Estoy hasta las narices, absolutamente hasta las narices, de leer publicaciones de copia/pega de chatgpt, pensamientos que no son pensamientos, sino simples productos manufacturados por una IA que finge tener algo que decir. Y cuando digo “hasta las narices” no me refiero a un fastidio pasajero, no me refiero a un pequeño gesto de molestia o a la típica exclamación que uno suelta tras ver dos o tres textos sospechosamente similares, sino a un hartazgo profundo, reiterado, constante, que se ha ido acumulando con cada nuevo scroll en redes, con cada nueva visita a un blog, con cada lectura fallida de algo que debería inspirar, provocar o, al menos, entretener, pero que termina siendo el equivalente textual de comer cartón prensado.
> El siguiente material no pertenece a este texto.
omit [DecidableEq V] in
/-- **The coin at a mark from (E1)**: under the induction hypothesis `0 ≤ crossC(p⁰; c)` and (E1)
for the closed-coin law, the middle coefficient along `e = {a₂, o}` is nonnegative. -/
theorem a2Step_coin_mark_of_E1 {p : E → R} (hp : IsProbVec p) {c : R} {a₁ a₂ v : V}
    (hadm : Adm p c ends a₁ a₂ v) {e : E} {o : V} (hends : ends e = s(a₂, o)) (h1 : p e ≠ 1)
    (b : V) (hIH : 0 ≤ crossC (Function.update p e 0) c ends o a₁ a₂ v b)
    (hE1 : expect (Function.update p e 0) (fun ω => ((connEvent ends a₂ o)ᶜ).indicator 1 ω *
            delClusterProb (Function.update p e 0) ends a₁ {B : Set V | o ∉ B}
              (cluster ends ω a₂) * (avoidAll ends a₂ {a₁}).indicator 1 ω) *
          expect (Function.update p e 0) (fun ω => (connEvent ends a₂ b).indicator 1 ω *
            delClusterProb (Function.update p e 0) ends a₁ {B : Set V | o ∈ B ∧ v ∈ B}
              (cluster ends ω a₂) * (avoidAll ends a₂ {a₁}).indicator 1 ω) ≤
        prob (Function.update p e 0) (avoidAll ends a₂ {a₁} ∩ connEvent ends a₂ b) *
            expect (Function.update p e 0) (fun ω => ((connEvent ends a₂ o)ᶜ).indicator 1 ω *
              (delClusterProb (Function.update p e 0) ends a₁ {B : Set V | o ∈ B ∧ v ∈ B}
                  (cluster ends ω a₂) -
                delClusterProb (Function.update p e 0) ends a₁ {B : Set V | v ∈ B}
                    (cluster ends ω a₂) *
                  delClusterProb (Function.update p e 0) ends a₁ {B : Set V | o ∈ B}
                    (cluster ends ω a₂)) *
              (avoidAll ends a₂ {a₁}).indicator 1 ω) +
          prob (Function.update p e 0) (avoidAll ends a₂ {a₁}) *
            expect (Function.update p e 0)
              (fun ω => (connEvent ends a₂ b ∩ (connEvent ends a₂ o)ᶜ).indicator 1 ω *
                delClusterProb (Function.update p e 0) ends a₁ {B : Set V | o ∉ B ∧ v ∈ B}
                  (cluster ends ω a₂) * (avoidAll ends a₂ {a₁}).indicator 1 ω)) :
    0 ≤ crossPatC (Function.update p e 0) (Function.update p e 1) c ends o a₁ a₂ v b +
        crossPatC (Function.update p e 1) (Function.update p e 0) c ends o a₁ a₂ v b :=
  a2Step_coin_mark_of_debt_bound hp hadm hends h1 b hIH (debt_bound_of_E1 hp hadm hends h1 b hE1)

end Main

end CrossAPrimeCoinMarkE1

end Summit.Ventures.PercRepro2
/-
COR-CM (cell pub-hodgecm2, stage 2 of the Hodge ladder) — lane V-TRANSPORT (seat b06 gen 22; count-neutral, no BINDER-OWNERS row,
no E term, no display of record; Interfaces (C1) untouched; wording of record untouched).  THE ORBIT NORMAL FORM of the junction-B01
ideation memo IDEA-1g (b01-idea-1 gen 7, «one tower per field», `HOME/b01/IDEA-1g-Sketch.lean` §6/§9 `periodNV_orbit`), now
UNCONDITIONAL on the universe of record: its four rows are tree theorems — A = `Model.periodNV_transport` (TowerTransport, b06),
B = `Model.periodNV_relabel` (TowerRelabel, b06), C = `Model.periodNV_of_periodNV_of_forall_mem` (PeriodCharacterTransport, b07 g35),
T = `Model.periodNV_face_twist` (CMTwistSemilinear, idea-1 g7 / filed b06).  CREDIT for the statement and architecture: b01-idea-1 g7.
Wording of record (verbatim, unchanged by this file): HC_CM follows in the kernel from BallQuotientUniformised ∧ PerLFace(model universe of record).
T5: consistency check by b06 g22 2026-08-21T18:22Z — BY INHABITATION: the only named-fact hypothesis binders of the new theorems are the four universe-of-record records `exists_isReal_hodgeModel` / `hodgePQ_independent_of_hodgeModel` / `BallQuotientUniformised` (resp. `BallQuotientUniformisedDatum`) / `CMAbelianVarietyRealised`, all DISCHARGED tree theorems (`exists_isReal_hodgeModel_holds`, `hodgePQ_independent_of_hodgeModel_holds`, `BallQuotient.ballQuotientUniformised_holds` / `ballQuotientUniformisedDatum_of`, `cmAbelianVarietyRealised_holds`), so their conjunction is inhabited and no contradiction is derivable; the remaining binders are data and elementary side conditions (`2 < finrank ℚ L`, `IsGalois ℚ F`, `finrank ℚ F = 6`, a `PeriodNV`/`PerL` ANTECEDENT of the same open kind as the conclusion — transports, no supply hypothesis, no hand-summarised Literature binder) — no contradiction derived.  HC_CM is NOT proved.
-/
import Summits.HodgeConjecture.CorCM.CMTwistSemilinear
import Summits.HodgeConjecture.CorCM.TowerRelabel
import Summits.HodgeConjecture.CorCM.PeriodCharacterTransport
import HarnessLib

/-!
# COR-CM — one non-zero face period per `Aut F`-orbit: the orbit normal form of `PeriodNV` on the universe of record

On `U = Model.picardCMUniverse hHD hI h₁ h₃` and for a CM field `F` with `[F:ℚ] > 2` (every face field has `[F:ℚ] ≥ 6`):

* **`Model.periodNV_orbit`** — ONE non-zero face period `PeriodNV ι₁ V F f.psi ι₁` (one admissible `ι₁`, one hermitian space `V`)
  gives `PeriodNV (ι₁ ∘ h⁻¹) V₂ F (f.twist g).psi τ` for ALL `g, h ∈ Aut F`, every `τ` admissible for the twisted face `g · f`
  and EVERY hermitian space `V₂` over `ι₁ ∘ h⁻¹`: twist on the same surface (T), move the eigencharacter (C), relabel the tower
  and spread over all hermitian spaces (B, which contains A);
* `Model.periodNV_orbit_sameTower` — the same on the `ι₁`-tower (`h = 1`): all `V₂ : HermSpace3 F ι₁` (T, C, A).

So the displayed junction target `PeriodThmF(U) = PerLFace(U)` is met over `F` as soon as ONE non-zero face period is produced
per `Aut F`-orbit of (twisted) faces and tower places — for `F` Galois of degree `6`, where `Gal(F/ℚ) ≅ C₆` acts transitively on
the six type squares (IDEA-1g memo §0 Δ5; b07 `FaceSquareSymmetry`), ONE face period per field.  This file creates no period and
changes no row; it is by-name planning input for the owner of junction B01.  Theorems only.
-/

noncomputable section

open NumberField
open Literature.AlgebraicGeometry.Motives (CMType)
open Literature.AlgebraicGeometry.HodgeTheory
open Literature.NumberTheory.Automorphic.PicardCM

namespace Summit.HodgeConjecture.CorCM

namespace Model

variable (hHD : exists_isReal_hodgeModel) (hI : hodgePQ_independent_of_hodgeModel)
  (h₁ : BallQuotientUniformised) (h₃ : CMAbelianVarietyRealised)

/-- **THE ORBIT NORMAL FORM on the universe of record (IDEA-1g, unconditional).**  For `[F:ℚ] > 2`, a face `f`, an admissible
`ι₁`, ONE hermitian space `V` with `PeriodNV ι₁ V F f.psi ι₁`, and any `g h ∈ Aut F`, any `τ` admissible for `f.twist g`, any
`V₂ : HermSpace3 F (ι₁ ∘ h⁻¹)`: `PeriodNV (ι₁ ∘ h⁻¹) V₂ F (f.twist g).psi τ`.  Rows: T (`periodNV_face_twist`), C
(`periodNV_of_periodNV_of_forall_mem`, b07), B (`periodNV_relabel`, which spreads over all `V₂` by row A). [folklore] -/
theorem periodNV_orbit {F : CMField} (hF : 2 < Module.finrank ℚ F) (f : Face F) {ι₁ : F →+* ℂ} (hι : f.Admissible ι₁)
    {V : HermSpace3 F ι₁} (h : (picardCMUniverse hHD hI h₁ h₃).PeriodNV ι₁ V F f.psi ι₁) (g h' : F ≃+* F) (τ : F →+* ℂ)
    (hτ : (f.twist g).Admissible τ) (V₂ : HermSpace3 F (ι₁.comp h'.symm.toRingHom)) :
    (picardCMUniverse hHD hI h₁ h₃).PeriodNV (ι₁.comp h'.symm.toRingHom) V₂ F (f.twist g).psi τ := by
  -- T: twist the targets and the character on the same surface
  have hT := periodNV_face_twist hHD hI h₁ h₃ f hι g h
  -- C: move the eigencharacter from `ι₁ ∘ g⁻¹` to `τ` (both lie in all four twisted period types)
  have hC : (picardCMUniverse hHD hI h₁ h₃).PeriodNV ι₁ V F (f.twist g).psi τ :=
    periodNV_of_periodNV_of_forall_mem hHD hI h₁ h₃ V (f.twist g).psi (admissible_mem_psi (f.twist g) τ hτ) hT
  -- B (⊇ A): relabel the tower along `h'` and spread over every hermitian space
  exact periodNV_relabel hHD hI h₁ h₃ hF h' V₂ hC

/-- **The orbit normal form on the `ι₁`-tower** (`h = 1`): from ONE `V` to every `V₂ : HermSpace3 F ι₁`, every twist `g` and every
admissible `τ` (rows T, C, A). [folklore] -/
theorem periodNV_orbit_sameTower {F : CMField} (hF : 2 < Module.finrank ℚ F) (f : Face F) {ι₁ : F →+* ℂ}
    (hι : f.Admissible ι₁) {V : HermSpace3 F ι₁} (h : (picardCMUniverse hHD hI h₁ h₃).PeriodNV ι₁ V F f.psi ι₁)
    (g : F ≃+* F) (τ : F →+* ℂ) (hτ : (f.twist g).Admissible τ) (V₂ : HermSpace3 F ι₁) :
    (picardCMUniverse hHD hI h₁ h₃).PeriodNV ι₁ V₂ F (f.twist g).psi τ := by
  have hT := periodNV_face_twist hHD hI h₁ h₃ f hι g h
  have hC : (picardCMUniverse hHD hI h₁ h₃).PeriodNV ι₁ V F (f.twist g).psi τ :=
    periodNV_of_periodNV_of_forall_mem hHD hI h₁ h₃ V (f.twist g).psi (admissible_mem_psi (f.twist g) τ hτ) hT
  exact periodNV_transport hHD hI h₁ h₃ hF V₂ hC

/-- **Untwisted special case** (`g = 1` in substance): from ONE `V` and the admissible `ι₁` to every admissible `τ` and every `V₂`
on the `ι₁`-tower — rows C and A only. [folklore] -/
theorem periodNV_of_periodNV {F : CMField} (hF : 2 < Module.finrank ℚ F) (f : Face F) {ι₁ : F →+* ℂ}
    {V : HermSpace3 F ι₁} (h : (picardCMUniverse hHD hI h₁ h₃).PeriodNV ι₁ V F f.psi ι₁)
    (τ : F →+* ℂ) (hτ : f.Admissible τ) (V₂ : HermSpace3 F ι₁) :
    (picardCMUniverse hHD hI h₁ h₃).PeriodNV ι₁ V₂ F f.psi τ :=
  periodNV_transport hHD hI h₁ h₃ hF V₂
    (periodNV_of_periodNV_of_forall_mem hHD hI h₁ h₃ V f.psi (admissible_mem_psi f τ hτ) h)

end Model

end Summit.HodgeConjecture.CorCM

end
import Mathlib
import Summits.ValiantsHypothesis.ValiantsHypothesis.Theorems.FifoMatchingNNLinearDegreeCofactorHardBlockWalkBand
import HarnessLib

/-!
# Route FifoMatching — crux `NNLinearDegreeCofactorHard` (stmt-ValiantsHypothesis-23918), line `internal_cofactor`:
# stub S2b, unit (E″) — the band estimate for the PAIR WALK of SPEC S2/S7

SPEC `Lines/internal_cofactor-S2b-SPEC.md` (acting lead p4), items S2/S7: the randomness of the (ii) measure is a
uniform bit string `y : Fin (2J) → Bool`; pair `j` reads bits `(2j, 2j+1)` through one of two decoders,
NEUTRAL `(0,0)↦DD (0,1)↦DU (1,0)↦UD (1,1)↦UU` or INFLATE `(0,0)↦UU (0,1)↦UD (1,0)↦DU (1,1)↦UU`, according
to a schedule `τ : Fin J → Bool` (`τ j = true` = inflate) that is deterministic in `R`.  The height
increment of pair `j` minus its mean (`0` for neutral, `+1` for inflate) is the CENTRED PAIR STEP
`X_j ∈ {−2,0,0,2}` (neutral: `±1 ± 1`) resp. `{+1,−1,−1,+1}` (inflate: `+1` iff the two bits agree); the
envelope `H` of S3 absorbs the means and the (deterministic) `R`-pops, so `h − H` along the middle is the
walk `S_t = ∑_{j<t} X_j` up to an additive constant `≤ 3` (head overshoot ≤ 2, S4; half a pair ≤ 1).
This file bounds the number of bit strings whose pair walk leaves the band:

* `pairStep_mem_Icc`, `coordMean_pairStep` — the centred pair step lies in `[−2, 2]` and has mean `0`
  under both decoders;
* `card_filter_pairWalk_exits_le` — **`#{y : ∃ t ≤ J, m ≤ |S_t(y)|} ≤ 2J · exp(−m²/(8J)) · 4^J`**
  (`…BlockWalkBand.card_filter_exists_abs_prefix_centered_ge_le` on the blocks `Fin J → (Fin 2 → Bool)`,
  width `w = 4`, transported to the flat bit string along `y ↦ (j ↦ (k ↦ y (2j+k)))`).

What remains for S7 verbatim is the bookkeeping `¬Band y ⇒ ∃ t ≤ J, m − 3 ≤ |S_t(y)|` against the word of
unit (A″) (`inflateWord`, not yet in the tree).  Honest framing: elementary counting for one unit of one stub
of an OPEN crux; nothing here bears on the crux, `NNDivisionHard`, `NNNotVP` or `VP ≠ VNP` (NOT proved).  No
definitions (the decoders are written out), no named facts. [folklore]
-/

noncomputable section

-- Sub = Summit single-conjunct layout: the duplicated namespace component is mandated by the tree.
set_option linter.dupNamespace false

namespace Summit.ValiantsHypothesis.ValiantsHypothesis.Theorems.FifoMatching.NNLinearDegreeCofactorHard.InternalCofactor

open Finset Real Literature.Probability.Moments

/-! ### The centred pair step (SPEC S2 decoders) -/
/-- The centred pair step lies in `[−2, −2 + 4]`. [folklore] -/
theorem pairStep_mem_Icc (τ : Bool) (u : Fin 2 → Bool) :
    (if τ then (if u 0 = u 1 then (1 : ℝ) else -1)
      else ((if u 0 then (1 : ℝ) else -1) + (if u 1 then (1 : ℝ) else -1))) ∈
      Set.Icc (-2 : ℝ) (-2 + 4) := by
  cases τ <;> cases u 0 <;> cases u 1 <;> norm_num

/-- The centred pair step has mean `0` under both decoders. [folklore] -/
theorem coordMean_pairStep (τ : Bool) :
    coordMean (fun u : Fin 2 → Bool => if τ then (if u 0 = u 1 then (1 : ℝ) else -1)
      else ((if u 0 then (1 : ℝ) else -1) + (if u 1 then (1 : ℝ) else -1))) = 0 := by
  rw [coordMean, div_eq_zero_iff]
  left
  -- enumerate the four blocks `Fin 2 → Bool` through `(u 0, u 1)`
  have key : ∀ f : (Fin 2 → Bool) → ℝ,
      ∑ u : Fin 2 → Bool, f u = f ![false, false] + f ![false, true] + f ![true, false] + f ![true, true] := by
    intro f
    rw [← (Equiv.sum_comp (finTwoArrowEquiv Bool).symm f)]
    simp [Fintype.sum_prod_type, finTwoArrowEquiv, add_assoc]
    ring
  rw [key]
  cases τ <;> simp

/-! ### Flat bits versus pair blocks -/
/-- Reading the flat bit string in pairs: `y ↦ (j ↦ (k ↦ y (2j + k)))` is a bijection
`(Fin (2J) → Bool) ≃ (Fin J → Fin 2 → Bool)` (written out, no definition). [folklore] -/
theorem pairs_bijective (J : ℕ) :
    Function.Bijective (fun (y : Fin (2 * J) → Bool) (j : Fin J) (k : Fin 2) =>
      y ⟨2 * j.val + k.val, by have := j.isLt; have := k.isLt; omega⟩) := by
  constructor
  · intro y₁ y₂ h
    funext i
    have hi := i.isLt
    have := congrFun (congrFun h ⟨i.val / 2, by omega⟩) ⟨i.val % 2, by omega⟩
    simp only at this
    have heq : (⟨2 * (i.val / 2) + i.val % 2, by omega⟩ : Fin (2 * J)) = i := Fin.ext (by simp; omega)
    rwa [heq] at this
  · intro z
    refine ⟨fun i => z ⟨i.val / 2, by have := i.isLt; omega⟩ ⟨i.val % 2, by omega⟩, ?_⟩
    funext j k
    have hk := k.isLt
    simp only
    congr 1
    · exact Fin.ext (by simp; omega)
    · exact Fin.ext (by simp; omega)

/-! ### The band estimate for the pair walk -/
/-- **Band estimate for the pair walk (SPEC S7 core).**  For `J ≥ 1` pairs with decoder schedule `τ`
and `m > 0`, the number of bit strings `y : Fin (2J) → Bool` whose centred pair walk
`S_t(y) = ∑_{j<t} X_j(y)` reaches `|S_t| ≥ m` at some `t ≤ J` is at most `2J · exp(−m²/(8J)) · 4^J`.
[folklore] -/
theorem card_filter_pairWalk_exits_le {J : ℕ} (τ : Fin J → Bool) {m : ℝ} (hm : 0 < m) :
    ((univ.filter fun y : Fin (2 * J) → Bool => ∃ t : ℕ, t ≤ J ∧
        m ≤ |∑ j : Fin J, (if (j : ℕ) < t then
          (if τ j then
            (if y ⟨2 * j.val, by have := j.isLt; omega⟩ = y ⟨2 * j.val + 1, by have := j.isLt; omega⟩
              then (1 : ℝ) else -1)
           else ((if y ⟨2 * j.val, by have := j.isLt; omega⟩ then (1 : ℝ) else -1) +
             (if y ⟨2 * j.val + 1, by have := j.isLt; omega⟩ then (1 : ℝ) else -1)))
          else 0)|).card : ℝ)
      ≤ 2 * J * Real.exp (-(m ^ 2 / (8 * J))) * 4 ^ J := by
  classical
  -- the blocks and the centred steps
  set g : ∀ _ : Fin J, (Fin 2 → Bool) → ℝ := fun j u =>
    if τ j then (if u 0 = u 1 then (1 : ℝ) else -1)
    else ((if u 0 then (1 : ℝ) else -1) + (if u 1 then (1 : ℝ) else -1)) with hg
  have hband := card_filter_exists_abs_prefix_centered_ge_le (κ := fun _ : Fin J => Fin 2 → Bool)
    g (fun _ => -2) (w := 4) (by norm_num) (fun j u => pairStep_mem_Icc (τ j) u) hm
  have hmean : ∀ j, coordMean (g j) = 0 := fun j => coordMean_pairStep (τ j)
  simp only [hmean, sub_zero] at hband
  -- transport along the pairing bijection
  set e := Equiv.ofBijective _ (pairs_bijective J) with he
  have hcard : ((univ.filter fun y : Fin (2 * J) → Bool => ∃ t : ℕ, t ≤ J ∧
      m ≤ |∑ j : Fin J, (if (j : ℕ) < t then g j (e y j) else 0)|).card) =
      ((univ.filter fun z : Fin J → Fin 2 → Bool => ∃ t : ℕ, t ≤ J ∧
        m ≤ |∑ j : Fin J, (if (j : ℕ) < t then g j (z j) else 0)|).card) := by
    rw [← map_univ_equiv e, filter_map, card_map]
    rfl
  have hlhs : (univ.filter fun y : Fin (2 * J) → Bool => ∃ t : ℕ, t ≤ J ∧
        m ≤ |∑ j : Fin J, (if (j : ℕ) < t then
          (if τ j then
            (if y ⟨2 * j.val, by have := j.isLt; omega⟩ = y ⟨2 * j.val + 1, by have := j.isLt; omega⟩
              then (1 : ℝ) else -1)
           else ((if y ⟨2 * j.val, by have := j.isLt; omega⟩ then (1 : ℝ) else -1) +
             (if y ⟨2 * j.val + 1, by have := j.isLt; omega⟩ then (1 : ℝ) else -1)))
          else 0)|) =
      (univ.filter fun y : Fin (2 * J) → Bool => ∃ t : ℕ, t ≤ J ∧
        m ≤ |∑ j : Fin J, (if (j : ℕ) < t then g j (e y j) else 0)|) := by
    refine filter_congr fun y _ => ?_
    simp only [hg, he, Equiv.ofBijective_apply, Fin.isValue, Fin.val_zero, add_zero, Fin.val_one]
  rw [hlhs, hcard]
  have h4 : (Fintype.card (Fin 2 → Bool) : ℝ) = 4 := by norm_num [Fintype.card_pi]
  have hexp : (2 * m ^ 2 / (4 ^ 2 * (J : ℝ))) = m ^ 2 / (8 * J) := by ring
  rw [prod_const, card_univ, Fintype.card_fin, h4, hexp] at hband
  exact hband


/-! ### The masked pair walk (only the MID pairs contribute: SPEC S4/S6) -/
/-- **Band estimate for a MASKED pair walk.**  Same as `card_filter_pairWalk_exits_le`, but only the
pairs `j` selected by a predicate `χ` (the MID pairs `jA ≤ j < jE` of SPEC S4–S6; head and tail pairs
are deterministic and contribute nothing) enter the walk:
`#{y : ∃ t ≤ J, m ≤ |∑_{j<t, χ j} X_j(y)|} ≤ 2J · exp(−m²/(8J)) · 4^J`. [folklore] -/
theorem card_filter_pairWalk_exits_le_of_mask {J : ℕ} (τ : Fin J → Bool) (χ : Fin J → Prop)
    [DecidablePred χ] {m : ℝ} (hm : 0 < m) :
    ((univ.filter fun y : Fin (2 * J) → Bool => ∃ t : ℕ, t ≤ J ∧
        m ≤ |∑ j : Fin J, (if (j : ℕ) < t then
          (if χ j then
            (if τ j then
              (if y ⟨2 * j.val, by have := j.isLt; omega⟩ = y ⟨2 * j.val + 1, by have := j.isLt; omega⟩
                then (1 : ℝ) else -1)
             else ((if y ⟨2 * j.val, by have := j.isLt; omega⟩ then (1 : ℝ) else -1) +
               (if y ⟨2 * j.val + 1, by have := j.isLt; omega⟩ then (1 : ℝ) else -1)))
           else 0)
          else 0)|).card : ℝ)
      ≤ 2 * J * Real.exp (-(m ^ 2 / (8 * J))) * 4 ^ J := by
  classical
  -- the blocks and the masked centred steps
  set g : ∀ _ : Fin J, (Fin 2 → Bool) → ℝ := fun j u =>
    if χ j then
      (if τ j then (if u 0 = u 1 then (1 : ℝ) else -1)
       else ((if u 0 then (1 : ℝ) else -1) + (if u 1 then (1 : ℝ) else -1)))
    else 0 with hg
  have hgI : ∀ j u, g j u ∈ Set.Icc (-2 : ℝ) (-2 + 4) := by
    intro j u
    by_cases hχ : χ j
    · simp only [hg, if_pos hχ]; exact pairStep_mem_Icc (τ j) u
    · simp only [hg, if_neg hχ]; norm_num
  have hband := card_filter_exists_abs_prefix_centered_ge_le (κ := fun _ : Fin J => Fin 2 → Bool)
    g (fun _ => -2) (w := 4) (by norm_num) hgI hm
  have hmean : ∀ j, coordMean (g j) = 0 := by
    intro j
    by_cases hχ : χ j
    · have : g j = fun u : Fin 2 → Bool => if τ j then (if u 0 = u 1 then (1 : ℝ) else -1)
          else ((if u 0 then (1 : ℝ) else -1) + (if u 1 then (1 : ℝ) else -1)) := by
        funext u; simp only [hg, if_pos hχ]
      rw [this]; exact coordMean_pairStep (τ j)
    · have : g j = fun _ : Fin 2 → Bool => (0 : ℝ) := by funext u; simp only [hg, if_neg hχ]
      rw [this]; exact coordMean_const' 0
  simp only [hmean, sub_zero] at hband
  -- transport along the pairing bijection
  set e := Equiv.ofBijective _ (pairs_bijective J) with he
  have hcard : ((univ.filter fun y : Fin (2 * J) → Bool => ∃ t : ℕ, t ≤ J ∧
      m ≤ |∑ j : Fin J, (if (j : ℕ) < t then g j (e y j) else 0)|).card) =
      ((univ.filter fun z : Fin J → Fin 2 → Bool => ∃ t : ℕ, t ≤ J ∧
        m ≤ |∑ j : Fin J, (if (j : ℕ) < t then g j (z j) else 0)|).card) := by
    rw [← map_univ_equiv e, filter_map, card_map]
    rfl
  have hlhs : (univ.filter fun y : Fin (2 * J) → Bool => ∃ t : ℕ, t ≤ J ∧
        m ≤ |∑ j : Fin J, (if (j : ℕ) < t then
          (if χ j then
            (if τ j then
              (if y ⟨2 * j.val, by have := j.isLt; omega⟩ = y ⟨2 * j.val + 1, by have := j.isLt; omega⟩
                then (1 : ℝ) else -1)
             else ((if y ⟨2 * j.val, by have := j.isLt; omega⟩ then (1 : ℝ) else -1) +
               (if y ⟨2 * j.val + 1, by have := j.isLt; omega⟩ then (1 : ℝ) else -1)))
           else 0)
          else 0)|) =
      (univ.filter fun y : Fin (2 * J) → Bool => ∃ t : ℕ, t ≤ J ∧
        m ≤ |∑ j : Fin J, (if (j : ℕ) < t then g j (e y j) else 0)|) := by
    refine filter_congr fun y _ => ?_
    simp only [hg, he, Equiv.ofBijective_apply, Fin.isValue, Fin.val_zero, add_zero, Fin.val_one]
  rw [hlhs, hcard]
  have h4 : (Fintype.card (Fin 2 → Bool) : ℝ) = 4 := by norm_num [Fintype.card_pi]
  have hexp : (2 * m ^ 2 / (4 ^ 2 * (J : ℝ))) = m ^ 2 / (8 * J) := by ring
  rw [prod_const, card_univ, Fintype.card_fin, h4, hexp] at hband
  exact hband

end Summit.ValiantsHypothesis.ValiantsHypothesis.Theorems.FifoMatching.NNLinearDegreeCofactorHard.InternalCofactor

end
Y no es que yo tenga algo contra la tecnología en sí. No soy un ludita que pretenda vivir en una cueva, tallando piedras mientras el resto del mundo avanza. He usado la tecnología, la uso cada día y no tengo problema en reconocer su utilidad. Pero una cosa es usar herramientas para potenciar la voz humana y otra, muy distinta, es sustituirla por completo, anularla, borrar toda huella de individualidad y reemplazarla con el ruido estadístico de una máquina que jamás ha vivido, que jamás ha sentido, que jamás ha cometido un error genuino. Porque los errores genuinos son parte de lo que hace que un texto sea humano, son las torpezas, las repeticiones innecesarias, las muletillas personales, los desvíos absurdos de tema los que revelan que alguien estuvo ahí, escribiendo con sus propias manos, pensando con su propia cabeza, dudando con su propia mente. Y en cambio, ¿qué nos ofrecen los posts de IA? Nos ofrecen uniformidad, una voz tan perfectamente calibrada que termina siendo insoportable, una voz que suena a todo y a nada a la vez, una voz que no pertenece a nadie.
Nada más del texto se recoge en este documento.